**ASSIGNMENT:** Exactly the lines below from the one with "have hWi : IntegrableOn" up to and including the one with "(ha : ∀ k, IsSemialgebraicFunOn ℚ G (a k)) (hai" make up the answer, with nothing else added.

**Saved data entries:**
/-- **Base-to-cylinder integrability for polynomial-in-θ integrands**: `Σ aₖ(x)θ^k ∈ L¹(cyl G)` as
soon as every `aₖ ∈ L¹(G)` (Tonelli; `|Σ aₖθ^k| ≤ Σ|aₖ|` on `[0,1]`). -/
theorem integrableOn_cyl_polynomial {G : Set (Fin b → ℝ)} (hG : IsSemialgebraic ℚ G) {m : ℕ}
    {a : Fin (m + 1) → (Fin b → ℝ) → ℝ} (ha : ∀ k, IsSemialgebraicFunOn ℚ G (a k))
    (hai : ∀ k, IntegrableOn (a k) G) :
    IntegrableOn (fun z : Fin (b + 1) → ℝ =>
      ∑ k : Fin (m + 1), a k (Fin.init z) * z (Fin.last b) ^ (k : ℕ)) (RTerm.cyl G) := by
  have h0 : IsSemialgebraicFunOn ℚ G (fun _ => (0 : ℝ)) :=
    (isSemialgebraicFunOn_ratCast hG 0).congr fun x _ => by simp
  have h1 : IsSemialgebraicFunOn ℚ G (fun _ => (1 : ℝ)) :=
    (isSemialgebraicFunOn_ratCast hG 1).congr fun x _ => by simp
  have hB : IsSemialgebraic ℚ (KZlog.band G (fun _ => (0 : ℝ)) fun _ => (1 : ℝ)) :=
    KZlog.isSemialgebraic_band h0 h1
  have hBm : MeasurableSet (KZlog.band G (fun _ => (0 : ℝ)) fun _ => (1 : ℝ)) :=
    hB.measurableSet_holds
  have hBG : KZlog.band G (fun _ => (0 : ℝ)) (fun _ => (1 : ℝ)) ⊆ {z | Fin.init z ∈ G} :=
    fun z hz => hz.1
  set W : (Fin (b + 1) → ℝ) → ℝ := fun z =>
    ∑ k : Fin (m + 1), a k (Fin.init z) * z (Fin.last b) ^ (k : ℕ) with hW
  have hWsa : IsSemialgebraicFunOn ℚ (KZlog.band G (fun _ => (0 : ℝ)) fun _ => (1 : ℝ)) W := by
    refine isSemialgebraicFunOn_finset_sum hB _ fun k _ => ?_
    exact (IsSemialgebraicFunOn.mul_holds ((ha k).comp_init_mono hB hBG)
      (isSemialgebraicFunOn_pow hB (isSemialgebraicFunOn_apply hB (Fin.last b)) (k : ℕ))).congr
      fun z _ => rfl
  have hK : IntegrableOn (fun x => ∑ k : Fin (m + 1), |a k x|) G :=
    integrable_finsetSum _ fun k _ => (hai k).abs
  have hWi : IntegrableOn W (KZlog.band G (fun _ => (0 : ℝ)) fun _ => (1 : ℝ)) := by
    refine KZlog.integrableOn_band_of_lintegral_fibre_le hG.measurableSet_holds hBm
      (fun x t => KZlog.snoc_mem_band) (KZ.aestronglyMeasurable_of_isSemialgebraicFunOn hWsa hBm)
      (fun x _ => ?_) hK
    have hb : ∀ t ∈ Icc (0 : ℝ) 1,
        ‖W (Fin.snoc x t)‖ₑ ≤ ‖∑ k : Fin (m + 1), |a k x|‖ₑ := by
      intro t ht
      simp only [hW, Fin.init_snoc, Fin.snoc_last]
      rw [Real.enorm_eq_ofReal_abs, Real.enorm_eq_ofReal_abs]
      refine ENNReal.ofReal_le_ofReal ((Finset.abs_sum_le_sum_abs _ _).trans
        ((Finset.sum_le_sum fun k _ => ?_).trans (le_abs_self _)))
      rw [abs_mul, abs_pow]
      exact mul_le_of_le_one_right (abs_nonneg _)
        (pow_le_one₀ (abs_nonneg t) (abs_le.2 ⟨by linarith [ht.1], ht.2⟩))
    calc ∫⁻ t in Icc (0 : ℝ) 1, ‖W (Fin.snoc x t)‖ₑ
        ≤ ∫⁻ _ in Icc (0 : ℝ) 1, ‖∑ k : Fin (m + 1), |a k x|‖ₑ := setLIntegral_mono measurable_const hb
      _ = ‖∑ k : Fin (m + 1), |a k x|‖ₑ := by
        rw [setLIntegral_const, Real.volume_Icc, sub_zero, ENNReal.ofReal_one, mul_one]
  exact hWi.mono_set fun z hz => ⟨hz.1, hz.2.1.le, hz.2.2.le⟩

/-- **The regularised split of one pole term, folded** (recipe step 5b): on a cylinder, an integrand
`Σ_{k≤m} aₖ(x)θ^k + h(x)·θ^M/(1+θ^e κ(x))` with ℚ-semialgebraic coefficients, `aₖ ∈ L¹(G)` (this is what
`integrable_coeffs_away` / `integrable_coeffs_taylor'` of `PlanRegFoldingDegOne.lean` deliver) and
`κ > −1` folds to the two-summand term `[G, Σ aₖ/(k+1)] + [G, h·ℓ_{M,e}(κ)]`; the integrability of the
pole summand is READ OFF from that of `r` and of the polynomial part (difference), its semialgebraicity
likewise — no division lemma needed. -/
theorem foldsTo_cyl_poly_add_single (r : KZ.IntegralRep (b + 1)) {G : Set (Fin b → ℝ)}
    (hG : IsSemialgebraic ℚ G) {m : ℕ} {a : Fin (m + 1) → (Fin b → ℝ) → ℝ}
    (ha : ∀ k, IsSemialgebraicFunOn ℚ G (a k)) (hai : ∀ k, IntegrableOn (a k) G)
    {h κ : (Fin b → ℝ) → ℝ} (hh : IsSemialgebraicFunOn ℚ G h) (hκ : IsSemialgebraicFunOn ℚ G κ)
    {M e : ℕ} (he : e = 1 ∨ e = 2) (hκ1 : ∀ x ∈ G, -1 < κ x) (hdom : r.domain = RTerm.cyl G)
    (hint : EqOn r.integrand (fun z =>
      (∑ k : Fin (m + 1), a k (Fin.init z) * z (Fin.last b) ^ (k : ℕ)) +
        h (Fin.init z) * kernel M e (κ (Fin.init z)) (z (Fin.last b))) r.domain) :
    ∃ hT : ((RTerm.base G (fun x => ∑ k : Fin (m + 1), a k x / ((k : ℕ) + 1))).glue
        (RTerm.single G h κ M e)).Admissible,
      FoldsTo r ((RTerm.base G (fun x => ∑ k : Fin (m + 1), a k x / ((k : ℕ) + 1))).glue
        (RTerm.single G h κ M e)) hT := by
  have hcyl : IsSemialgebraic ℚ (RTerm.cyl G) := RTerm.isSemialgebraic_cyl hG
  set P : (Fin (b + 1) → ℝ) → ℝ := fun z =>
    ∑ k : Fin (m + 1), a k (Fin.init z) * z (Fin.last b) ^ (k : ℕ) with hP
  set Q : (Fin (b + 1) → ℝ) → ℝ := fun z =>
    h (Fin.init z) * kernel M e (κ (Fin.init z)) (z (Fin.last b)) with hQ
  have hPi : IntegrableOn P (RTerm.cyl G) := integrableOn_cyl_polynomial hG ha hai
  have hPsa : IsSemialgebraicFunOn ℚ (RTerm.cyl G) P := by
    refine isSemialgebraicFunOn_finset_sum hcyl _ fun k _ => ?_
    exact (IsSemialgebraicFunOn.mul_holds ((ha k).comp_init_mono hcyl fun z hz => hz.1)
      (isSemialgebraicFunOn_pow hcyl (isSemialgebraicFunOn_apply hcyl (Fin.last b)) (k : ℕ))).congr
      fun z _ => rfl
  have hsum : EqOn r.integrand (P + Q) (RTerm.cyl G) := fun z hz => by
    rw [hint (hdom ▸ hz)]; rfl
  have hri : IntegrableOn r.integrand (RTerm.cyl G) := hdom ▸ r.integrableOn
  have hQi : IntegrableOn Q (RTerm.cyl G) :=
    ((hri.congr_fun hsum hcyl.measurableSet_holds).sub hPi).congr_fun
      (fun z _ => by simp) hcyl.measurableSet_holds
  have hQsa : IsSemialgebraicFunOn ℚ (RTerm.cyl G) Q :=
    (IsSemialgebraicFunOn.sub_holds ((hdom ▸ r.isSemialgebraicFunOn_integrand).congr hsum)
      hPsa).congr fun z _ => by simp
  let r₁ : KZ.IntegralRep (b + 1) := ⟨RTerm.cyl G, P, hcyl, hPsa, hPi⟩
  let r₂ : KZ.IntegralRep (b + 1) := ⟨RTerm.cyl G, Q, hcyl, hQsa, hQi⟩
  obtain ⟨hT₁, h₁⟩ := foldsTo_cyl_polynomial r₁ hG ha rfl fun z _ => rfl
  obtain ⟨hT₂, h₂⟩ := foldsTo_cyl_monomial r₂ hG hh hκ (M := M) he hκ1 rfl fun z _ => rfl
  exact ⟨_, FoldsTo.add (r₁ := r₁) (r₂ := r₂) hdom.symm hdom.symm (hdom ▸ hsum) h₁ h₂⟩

**RESULT OF THIS EXERCISE:**
  have hWi : IntegrableOn W (KZlog.band G (fun _ => (0 : ℝ)) fun _ => (1 : ℝ)) := by
    refine KZlog.integrableOn_band_of_lintegral_fibre_le hG.measurableSet_holds hBm
      (fun x t => KZlog.snoc_mem_band) (KZ.aestronglyMeasurable_of_isSemialgebraicFunOn hWsa hBm)
      (fun x _ => ?_) hK
    have hb : ∀ t ∈ Icc (0 : ℝ) 1,
        ‖W (Fin.snoc x t)‖ₑ ≤ ‖∑ k : Fin (m + 1), |a k x|‖ₑ := by
      intro t ht
      simp only [hW, Fin.init_snoc, Fin.snoc_last]
      rw [Real.enorm_eq_ofReal_abs, Real.enorm_eq_ofReal_abs]
      refine ENNReal.ofReal_le_ofReal ((Finset.abs_sum_le_sum_abs _ _).trans
        ((Finset.sum_le_sum fun k _ => ?_).trans (le_abs_self _)))
      rw [abs_mul, abs_pow]
      exact mul_le_of_le_one_right (abs_nonneg _)
        (pow_le_one₀ (abs_nonneg t) (abs_le.2 ⟨by linarith [ht.1], ht.2⟩))
    calc ∫⁻ t in Icc (0 : ℝ) 1, ‖W (Fin.snoc x t)‖ₑ
        ≤ ∫⁻ _ in Icc (0 : ℝ) 1, ‖∑ k : Fin (m + 1), |a k x|‖ₑ := setLIntegral_mono measurable_const hb
      _ = ‖∑ k : Fin (m + 1), |a k x|‖ₑ := by
        rw [setLIntegral_const, Real.volume_Icc, sub_zero, ENNReal.ofReal_one, mul_one]
  exact hWi.mono_set fun z hz => ⟨hz.1, hz.2.1.le, hz.2.2.le⟩

/-- **The regularised split of one pole term, folded** (recipe step 5b): on a cylinder, an integrand
`Σ_{k≤m} aₖ(x)θ^k + h(x)·θ^M/(1+θ^e κ(x))` with ℚ-semialgebraic coefficients, `aₖ ∈ L¹(G)` (this is what
`integrable_coeffs_away` / `integrable_coeffs_taylor'` of `PlanRegFoldingDegOne.lean` deliver) and
`κ > −1` folds to the two-summand term `[G, Σ aₖ/(k+1)] + [G, h·ℓ_{M,e}(κ)]`; the integrability of the
pole summand is READ OFF from that of `r` and of the polynomial part (difference), its semialgebraicity
likewise — no division lemma needed. -/
theorem foldsTo_cyl_poly_add_single (r : KZ.IntegralRep (b + 1)) {G : Set (Fin b → ℝ)}
    (hG : IsSemialgebraic ℚ G) {m : ℕ} {a : Fin (m + 1) → (Fin b → ℝ) → ℝ}
    (ha : ∀ k, IsSemialgebraicFunOn ℚ G (a k)) (hai : ∀ k, IntegrableOn (a k) G)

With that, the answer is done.